* [Problem to solve]: Reply solely with the number of lines, in the records underneath, that include the word "whole".

◇ ◇ ◇ ◇ ◇

import Mathlib.Analysis.SpecialFunctions.Complex.Arg
import Mathlib.Algebra.Order.ToIntervalMod
import Mathlib.Probability.ConditionalProbability
import Mathlib.MeasureTheory.Integral.Bochner.Set
import Mathlib.Data.Set.Finite.Powerset
import Literature.Probability.Percolation.InterfaceScalingLimit
import Literature.Probability.LatticeModels.FermionicObservable
import HarnessLib

/-!
# Collar patterns, two-arm block events and the winding-twisted block kernel (bond-`ℤ²`, `p = ½`)

Topic `Probability/Percolation`; definition request `defn-TwistedArmBlockKernel` (route
`CriticalPhenomena/CardyFormulaZ2/CardyComplexCone`, card *complex-cone-winding-perron-frobenius*, D1),
wanted to type the items `UniformConeCondition` / `MarkovBlockPresentation`. Setting: critical bond
percolation `bondPercolation (zdGraph 2) half` on `δℤ²` and the medial exploration interface ("hull")
`γ = fkInterface (dobrushinData D δ) ω : List MedialVertex` of a Dobrushin domain `D`, drawn through the
points `medialPoint δ e` (`MedialInterface`, `FermionicObservable`, `InterfaceScalingLimit`).

## Contents (namespace `Literature.Probability.Percolation`)

1. **Integer winding classes of polylines** (card P1, "telescoping tangent angles across the cuts").
   For a polyline `z₀ z₁ … zₙ` the turning at `zᵢ` is `turning zᵢ₋₁ zᵢ zᵢ₊₁ = arg((zᵢ₊₁-zᵢ)/(zᵢ-zᵢ₋₁))`
   and `winding = Σ turning` (`FermionicObservable`). Since `arg (x/y) ≡ arg x - arg y (mod 2π)`,
   `turning zᵢ₋₁ zᵢ zᵢ₊₁ = (arg(zᵢ₊₁-zᵢ) - arg(zᵢ-zᵢ₋₁)) + 2π·nᵢ` with an INTEGER `nᵢ = turningClass … ∈ {-1,0,1}`
   (`turning_eq_arg_sub_arg_add`). Summing, the tangent angles telescope:
   `winding zs = (lastArg zs - headArg zs) + 2π·windingClass zs` (`winding_eq_lastArg_sub_headArg_add`),
   `windingClass zs = Σᵢ nᵢ ∈ ℤ`; and for any region `S ⊆ ℂ` the **block winding class**
   `windingClassIn S zs := Σ_{zᵢ ∈ S} nᵢ ∈ ℤ` is additive over disjoint regions (`windingClassIn_union`,
   `windingClassIn_add_compl`). Within each maximal run ("piece") of consecutive vertices in `S` the
   same telescoping gives `Σ_{piece} turning = (θ_out - θ_in) + 2π·N_piece`, `θ_in/θ_out` the directions
   of the segments entering/leaving the piece: `N_piece` is determined by the piece and its end
   directions, and `exp(-i s·W)` of the whole curve is `exp(-i s(θ_end-θ_start))` times the product over
   blocks of `exp(-2πi s·N_block)` (`exp_neg_mul_winding_eq`; at `s = 1/3` the block factor is
   `cardyOmega ^ (-N_block)`, `cardyOmega = e^{2πi/3}`).
2. **Collars and collar patterns.** `collarSites z r C δ` / `collarEdges z r C δ`: sites / lattice edges
   of `ℤ²` whose mesh-`δ` image lies in the open annulus `r - Cδ < |w - z| < r + Cδ` (finite:
   `collarEdges_finite`); `CollarPattern z r C δ := ↥(𝒫 collarEdges z r C δ)`, a `Fintype`, and
   `collarPattern z r C δ ω := ω ∩ collarEdges …` — the FULL collar configuration (request (a); the
   coarser "crossing data" — sectors, arm topology, crossing directions — are functions of it and of
   the hull, to be obtained by post-composition; measurable: `measurableSet_collarPattern_eq`).
3. **Hull events.** `hullReaches D δ z ρ`: `γ` has a medial vertex in the open disc `B(z, ρ)`;
   `firstEntryIdx`/`hullPrefix … ρ`: `γ` up to and including its first entrance into `B(z, ρ)`;
   `armPatternEvent D δ z r C ξ := {collarPattern = ξ} ∩ hullReaches D δ z r` ("outer pattern `ξ`,
   two-arm compatible": for `z` at distance `> r` from `∂D` the chordal interface reaching `B(z,r)` is
   the two-arm event — one primal, one dual arm — from `∂B(z,r)` to `∂D`); the **two-arm block event**
   (request (b)) `twoArmBlockEvent D δ z r ρ C ξ η := armPatternEvent … r … ξ ∩ armPatternEvent … ρ … η`.
   BLOCKS ARE INDEXED BY THEIR TWO RADII `r` (outer) and `ρ` (inner) — for block ratio `b` take
   `ρ = r/b` — so that kernels of consecutive blocks `(r₀,r₁), (r₁,r₂), …` compose without casts
   (the inner pattern type `CollarPattern z r₁ C δ` of one is the outer pattern type of the next).
4. **The winding increment of a block** (request (c)): `blockWindingClass D δ z r ρ ω :=
   windingClassIn (blockAnnulus z ρ r) (hullPrefix γ δ z ρ ↦ medialPoint δ)` — the integer winding
   class `N_b` accumulated at the vertices of the hull lying in the half-open annulus `ρ ≤ |w - z| < r`,
   the hull being run until its first entrance into the inner disc `B(z, ρ)`.
5. **The kernels** (request (d)), under `μ = bondPercolation (zdGraph 2) half` conditioned (Mathlib
   `ProbabilityTheory.cond`, `μ[|F]`) on `F = armPatternEvent D δ z r C ξ`:
   `twistedArmBlockKernel D δ z r ρ C ξ η := ∫ ω in armPatternEvent … ρ … η, cardyOmega ^ N_b ∂μ[|F]`
   (`a_b(ξ,η) = E[ω^{N_b}·1_η | ξ]`, a complex matrix indexed by outer × inner patterns) and its
   untwisted companion `armBlockKernel … ξ η := μ[armPatternEvent … ρ … η | F]` (`P(η | ξ)`, the
   sub-Markov arm-transition kernel); `‖a_b(ξ,η)‖ ≤ P(η|ξ) ≤ 1`
   (`norm_twistedArmBlockKernel_le`, `armBlockKernel_le_one`).

## Design choices, junk values, what is NOT here

* The objects of §§3–5 are NEW (posited by the route); only their ingredients are classical: arm
  events of annuli with prescribed landing data (Nolin 2008, §4.1 `A_{j,σ}(n,N)` and §4.2 Def. 8,
  landing sequences; Kesten 1987), conditioning an arm event on the configuration seen from outside
  (Kesten 1986, the incipient infinite cluster), the winding of the exploration path (Smirnov 2010,
  §2.2). They are tagged `[folklore]` with this paragraph as provenance; nothing printed is asserted.
* TIME CONVENTION for `N_b` and for "reaches": the hull is the chordal interface run from its start
  `e_a`; `blockWindingClass` only counts turning before the FIRST entrance into `B(z, ρ)` (later
  re-entries of the block are not charged to it), and the block is half-open so that the blocks of
  radii `r₀ > r₁ > … > r_J` partition `B(z,r₀) ∖ B(z,r_J)` and `windingClassIn` adds up over them
  exactly (`windingClassIn_union`, `windingClassIn_ball_eq_add`). Other conventions (whole interface,
  prefix up to a passage at `z`, time windows between first entrances) are one-liners in
  `windingClassIn`/`windingClass` applied to other sublists of `γ`; the route items fix theirs.
* `arg 0 = 0`: repeated consecutive points give junk turning classes; the factorisation theorems assume
  `List.IsChain (· ≠ ·)`. `headArg`/`lastArg` are `0` on lists with `< 2` points. `ProbabilityTheory.cond`
  is the zero measure when `μ F = 0`, so both kernels vanish on unreachable outer patterns (e.g. a
  fully open collar); Dubois-type strict inequalities must therefore be restricted to patterns of
  positive mass, as the route intends ("good sub-cone"). Blocks are meaningful for `0 < ρ < r`.
* Measurability of `hullReaches` (hence of the kernels' events) depends on that of `fkInterface`,
  assumed/known but not proved in `MedialInterface` (outline §0); the pattern events are proved
  measurable here. No Markov property, no quasi-multiplicativity and no estimate is asserted.

## References

* P. Nolin, *Near-critical percolation in two dimensions*, EJP 13 (2008), §4.1–4.2, Def. 8 [Nolin2008].
* H. Kesten, *The incipient infinite cluster in two-dimensional percolation*, PTRF 73 (1986) [Kesten1986].
* H. Kesten, *Scaling relations for 2D-percolation*, CMP 109 (1987), §1 [Kesten1987Scaling].
* S. Smirnov, *Conformal invariance in random cluster models. I*, Ann. Math. 172 (2010), §2.2 [Smirnov2010].
* L. Dubois, *Projective metrics and contraction principles for complex cones*, JLMS 79 (2009) [Dubois2009].
-/

noncomputable section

◇ ◇ ◇ ◇ ◇

* [Written solution]: 2